Annie Sidonie Goossens OBE (19 October 1899 – 15 December 2004) was one of Britain's most enduring harpists. She made her professional debut in 1921, was a founder member of the BBC Symphony Orchestra and went on to play for more than half a century until her retirement in 1981.

She was born in Liscard, Wallasey, Cheshire, a member of the famous Goossens family that had emigrated to Britain from Belgium in the 19th century. Her father and grandfather were both conductors, both called Eugène. Her brother Sir Eugene Goossens made an international conducting career in the mid-20th century and was also a composer. He spent many years working in Australia as the director of the NSW Conservatorium of Music and chief conductor of the Sydney Symphony. Her brother Léon was an eminent oboist and her sister Marie was also a distinguished harpist.
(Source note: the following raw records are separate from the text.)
import Literature.NumberTheory.Sieve.SmoothZetaDecayTotal
import Literature.NumberTheory.Sieve.SmoothZetaDecayPNT
import Literature.NumberTheory.Sieve.SmoothZetaDecayNearAxisSaddle
import HarnessLib

/-!
# Decay of `ζ(α + it, y)/ζ(α, y)` off the real axis at the saddle point, range `(log x)³ ≤ y ≤ x^{1/(log log y)³}`

Topic `Literature/NumberTheory/Sieve`; a PROVED tool file toward Hildebrand–Tenenbaum's Theorem 1 WITHOUT their
Lemma 6 (no zero-free region). With `α = α(x, y)` the saddle point, `u = log x/log y`, Hildebrand–Tenenbaum's Lemma
8 (ii) gives `|ζ(α + it, y)/ζ(α, y)| ≤ exp(-c ū t²/((1-α)² + t²))` for `1/log y ≤ |t| ≤ Y(ε)`. Here, from the
elementary decay sums of the tree (classical prime number theorem `SmoothZetaDecayPNT`, Chebyshev ranges and
Brun–Titchmarsh blocks `SmoothZetaDecayTotal`), we prove the much weaker but VK-free

* `exists_norm_smoothZetaC_saddlePoint_le_div_log_cube` — there are `y₀`, `u₀` and `κ > 0` such that for all
  `x ≥ y ≥ y₀` with `(log x)³ ≤ y`, `u ≥ u₀` and `u ≥ (log log y)³`:
  `|ζ(α + it, y)| ≤ ζ(α, y)/(log x)³` for all `π/log y ≤ |t| ≤ κ y^{9/20}`,

which is what the Gaussian-smoothed saddle-point argument needs off the window. The three zones: `|t| ≤ 3` and
`u ≤ (log y)^{19/10}` (prime number theorem: `W ≫ u/log³u`), `|t| ≤ 3` and `u > (log y)^{19/10}` (top Chebyshev
range: `W ≫ u^{14/15}/log y ≫ u^{2/5}`), `3 ≤ |t| ≤ κ y^{9/20}` (Brun–Titchmarsh blocks above `√y`: `W ≫ u/log u`);
the sizes `y^{1-α} ≍ u log(u+1)` are the tree's `rpow_one_sub_saddlePoint_le` / `le_rpow_one_sub_saddlePoint`.
[cite: HildebrandTenenbaum1986, Lemma 8 (ii) (3.16) and §4, p. 279]

## References

* [HildebrandTenenbaum1986] A. Hildebrand, G. Tenenbaum, Trans. AMS 296 (1986) 265–290, Lemma 8 and §4
  (held: `paper:doi-10-1090-s0002-9947-1986-0837811-1`, pp. 275–279).
-/

noncomputable section

open Real Finset Filter Asymptotics Complex

namespace Literature.NumberTheory.Sieve

namespace RegimeA

/-! ### Eventual inequalities in `u` -/

/-- `log^k u ≤ c u^s` eventually (`s, c > 0`). [folklore] -/
theorem eventually_log_rpow_le (k : ℝ) {s c : ℝ} (hs : 0 < s) (hc : 0 < c) :
    ∀ᶠ u : ℝ in atTop, Real.log u ^ k ≤ c * u ^ s := by
  have h := (isLittleO_log_rpow_rpow_atTop k hs).def hc
  filter_upwards [h, eventually_ge_atTop (1 : ℝ)] with u hu hu1
  have h1 : 0 ≤ Real.log u := Real.log_nonneg hu1
  rw [Real.norm_of_nonneg (Real.rpow_nonneg h1 k), Real.norm_of_nonneg (Real.rpow_nonneg (by linarith) s)] at hu
  exact hu

/-- Zone `|t| ≤ 3`, `u ≤ (log y)^{19/10}`: eventually
`B u^{9/19} ℓ + 3ℓ + 3u^{1/3} + 4 ≤ A u/ℓ³` (`ℓ = log u`). [folklore] -/
theorem eventually_zone1_small {A B : ℝ} (hA : 0 < A) (hB : 0 < B) :
    ∀ᶠ u : ℝ in atTop, B * u ^ (9 / 19 : ℝ) * Real.log u + 3 * Real.log u + 3 * u ^ (1 / 3 : ℝ) + 4 ≤
      A * u / Real.log u ^ 3 := by
  have h1 := eventually_log_rpow_le 4 (s := 10 / 19) (c := A / (4 * B)) (by norm_num) (by positivity)
  have h2 := eventually_log_rpow_le 4 (s := 1) (c := A / 12) (by norm_num) (by positivity)
  have h3 := eventually_log_rpow_le 3 (s := 2 / 3) (c := A / 12) (by norm_num) (by positivity)
  have h4 := eventually_log_rpow_le 3 (s := 1) (c := A / 16) (by norm_num) (by positivity)
  filter_upwards [h1, h2, h3, h4, eventually_ge_atTop (Real.exp 1)] with u hu1 hu2 hu3 hu4 hue
  have hu0 : 0 < u := lt_of_lt_of_le (Real.exp_pos 1) hue
  have hℓ1 : 1 ≤ Real.log u := by rw [Real.le_log_iff_exp_le hu0]; exact hue
  have hℓ0 : 0 < Real.log u := by linarith
  set ℓ : ℝ := Real.log u with hℓ
  have hℓ3 : 0 < ℓ ^ 3 := by positivity
  rw [le_div_iff₀ hℓ3]
  -- convert the real powers of `ℓ`
  have e4 : ℓ ^ (4 : ℝ) = ℓ ^ 4 := by rw [show (4 : ℝ) = (4 : ℕ) by norm_num, Real.rpow_natCast]
  have e3 : ℓ ^ (3 : ℝ) = ℓ ^ 3 := by rw [show (3 : ℝ) = (3 : ℕ) by norm_num, Real.rpow_natCast]
  rw [e4] at hu1 hu2
  rw [e3] at hu3 hu4
  rw [Real.rpow_one] at hu2 hu4
  -- `u^{9/19} u^{10/19} = u`, `u^{1/3} u^{2/3} = u`
  have hsplit1 : u ^ (9 / 19 : ℝ) * u ^ (10 / 19 : ℝ) = u := by
    rw [← Real.rpow_add hu0]; norm_num
  have hsplit2 : u ^ (1 / 3 : ℝ) * u ^ (2 / 3 : ℝ) = u := by
    rw [← Real.rpow_add hu0]; norm_num
  have hp1 : 0 ≤ u ^ (9 / 19 : ℝ) := Real.rpow_nonneg hu0.le _
  have hp2 : 0 ≤ u ^ (1 / 3 : ℝ) := Real.rpow_nonneg hu0.le _
  -- the four pieces
  have k1 : B * u ^ (9 / 19 : ℝ) * ℓ * ℓ ^ 3 ≤ A / 4 * u := by
    have : B * u ^ (9 / 19 : ℝ) * (ℓ ^ 4) ≤ B * u ^ (9 / 19 : ℝ) * (A / (4 * B) * u ^ (10 / 19 : ℝ)) :=
      mul_le_mul_of_nonneg_left hu1 (by positivity)
    have heq : B * u ^ (9 / 19 : ℝ) * (A / (4 * B) * u ^ (10 / 19 : ℝ)) = A / 4 * u := by
      have : B * u ^ (9 / 19 : ℝ) * (A / (4 * B) * u ^ (10 / 19 : ℝ)) =
          A / 4 * (u ^ (9 / 19 : ℝ) * u ^ (10 / 19 : ℝ)) := by
        field_simp
      rw [this, hsplit1]
    nlinarith
  have k2 : 3 * ℓ * ℓ ^ 3 ≤ A / 4 * u := by nlinarith
  have k3 : 3 * u ^ (1 / 3 : ℝ) * ℓ ^ 3 ≤ A / 4 * u := by
    have : 3 * u ^ (1 / 3 : ℝ) * ℓ ^ 3 ≤ 3 * u ^ (1 / 3 : ℝ) * (A / 12 * u ^ (2 / 3 : ℝ)) :=
      mul_le_mul_of_nonneg_left hu3 (by positivity)
    have heq : 3 * u ^ (1 / 3 : ℝ) * (A / 12 * u ^ (2 / 3 : ℝ)) = A / 4 * u := by
      have : 3 * u ^ (1 / 3 : ℝ) * (A / 12 * u ^ (2 / 3 : ℝ)) = A / 4 * (u ^ (1 / 3 : ℝ) * u ^ (2 / 3 : ℝ)) := by
        ring
      rw [this, hsplit2]
    linarith
  have k4 : 4 * ℓ ^ 3 ≤ A / 4 * u := by nlinarith
  nlinarith

/-- Zone `|t| ≤ 3`, `u > (log y)^{19/10}`: eventually `6ℓ ≤ A u^{116/285}`. [folklore] -/
theorem eventually_zone1_large {A : ℝ} (hA : 0 < A) :
    ∀ᶠ u : ℝ in atTop, 6 * Real.log u ≤ A * u ^ (116 / 285 : ℝ) := by
  have h := eventually_log_rpow_le 1 (s := 116 / 285) (c := A / 6) (by norm_num) (by positivity)
  filter_upwards [h] with u hu
  rw [Real.rpow_one] at hu
  linarith

/-- Zone `3 ≤ |t|`: eventually `3ℓ + 3u^{1/3} ≤ A u/ℓ`. [folklore] -/
theorem eventually_zone2 {A : ℝ} (hA : 0 < A) :
    ∀ᶠ u : ℝ in atTop, 3 * Real.log u + 3 * u ^ (1 / 3 : ℝ) ≤ A * u / Real.log u := by
  have h1 := eventually_log_rpow_le 2 (s := 1) (c := A / 6) (by norm_num) (by positivity)
  have h2 := eventually_log_rpow_le 1 (s := 2 / 3) (c := A / 6) (by norm_num) (by positivity)
  filter_upwards [h1, h2, eventually_ge_atTop (Real.exp 1)] with u hu1 hu2 hue
  have hu0 : 0 < u := lt_of_lt_of_le (Real.exp_pos 1) hue
  have hℓ1 : 1 ≤ Real.log u := by rw [Real.le_log_iff_exp_le hu0]; exact hue
  have hℓ0 : 0 < Real.log u := by linarith
  rw [le_div_iff₀ hℓ0]
  have e2 : Real.log u ^ (2 : ℝ) = Real.log u ^ 2 := by rw [show (2 : ℝ) = (2 : ℕ) by norm_num, Real.rpow_natCast]
  rw [e2, Real.rpow_one] at hu1
  rw [Real.rpow_one] at hu2
  have hsplit : u ^ (1 / 3 : ℝ) * u ^ (2 / 3 : ℝ) = u := by rw [← Real.rpow_add hu0]; norm_num
  have k2 : 3 * u ^ (1 / 3 : ℝ) * Real.log u ≤ A / 2 * u := by
    have : 3 * u ^ (1 / 3 : ℝ) * Real.log u ≤ 3 * u ^ (1 / 3 : ℝ) * (A / 6 * u ^ (2 / 3 : ℝ)) :=
      mul_le_mul_of_nonneg_left hu2 (by positivity)
    have heq : 3 * u ^ (1 / 3 : ℝ) * (A / 6 * u ^ (2 / 3 : ℝ)) = A / 2 * u := by
      have : 3 * u ^ (1 / 3 : ℝ) * (A / 6 * u ^ (2 / 3 : ℝ)) = A / 2 * (u ^ (1 / 3 : ℝ) * u ^ (2 / 3 : ℝ)) := by
        ring
      rw [this, hsplit]
    linarith
  nlinarith

/-- `2 C ℓ ≤ u²` eventually. [folklore] -/
theorem eventually_mul_log_le_sq {C : ℝ} (hC : 0 < C) : ∀ᶠ u : ℝ in atTop, 2 * C * Real.log u ≤ u ^ 2 := by
  have h := eventually_log_rpow_le 1 (s := 2) (c := 1 / (2 * C)) (by norm_num) (by positivity)
  filter_upwards [h] with u hu
  rw [Real.rpow_one, show (2 : ℝ) = ((2 : ℕ) : ℝ) by norm_num, Real.rpow_natCast] at hu
  have := mul_le_mul_of_nonneg_left hu (show 0 ≤ 2 * C by positivity)
  have heq : 2 * C * (1 / (2 * C) * u ^ 2) = u ^ 2 := by field_simp
  linarith

end RegimeA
In 1916, her brother Adolphe, a gifted French horn player was killed in action.

She was honoured with a MBE in 1974, and later an OBE in 1980. She was recommended for a Damehood, but this was allegedly vetoed by Margaret Thatcher, who said: 'We can't give a DBE to an orchestral musician'. She retired officially from the BBC Symphony Orchestra in 1980, the year of the orchestra's Golden Jubilee. Her final performance was in 1991 during the Last Night of the Proms when she accompanied Dame Gwyneth Jones in her own arrangement of "The Last Rose of Summer". There were celebratory concerts for her 100th birthday at London's Wigmore and Royal Festival Halls. She died in Reigate, Surrey, on 15 December 2004 aged 105.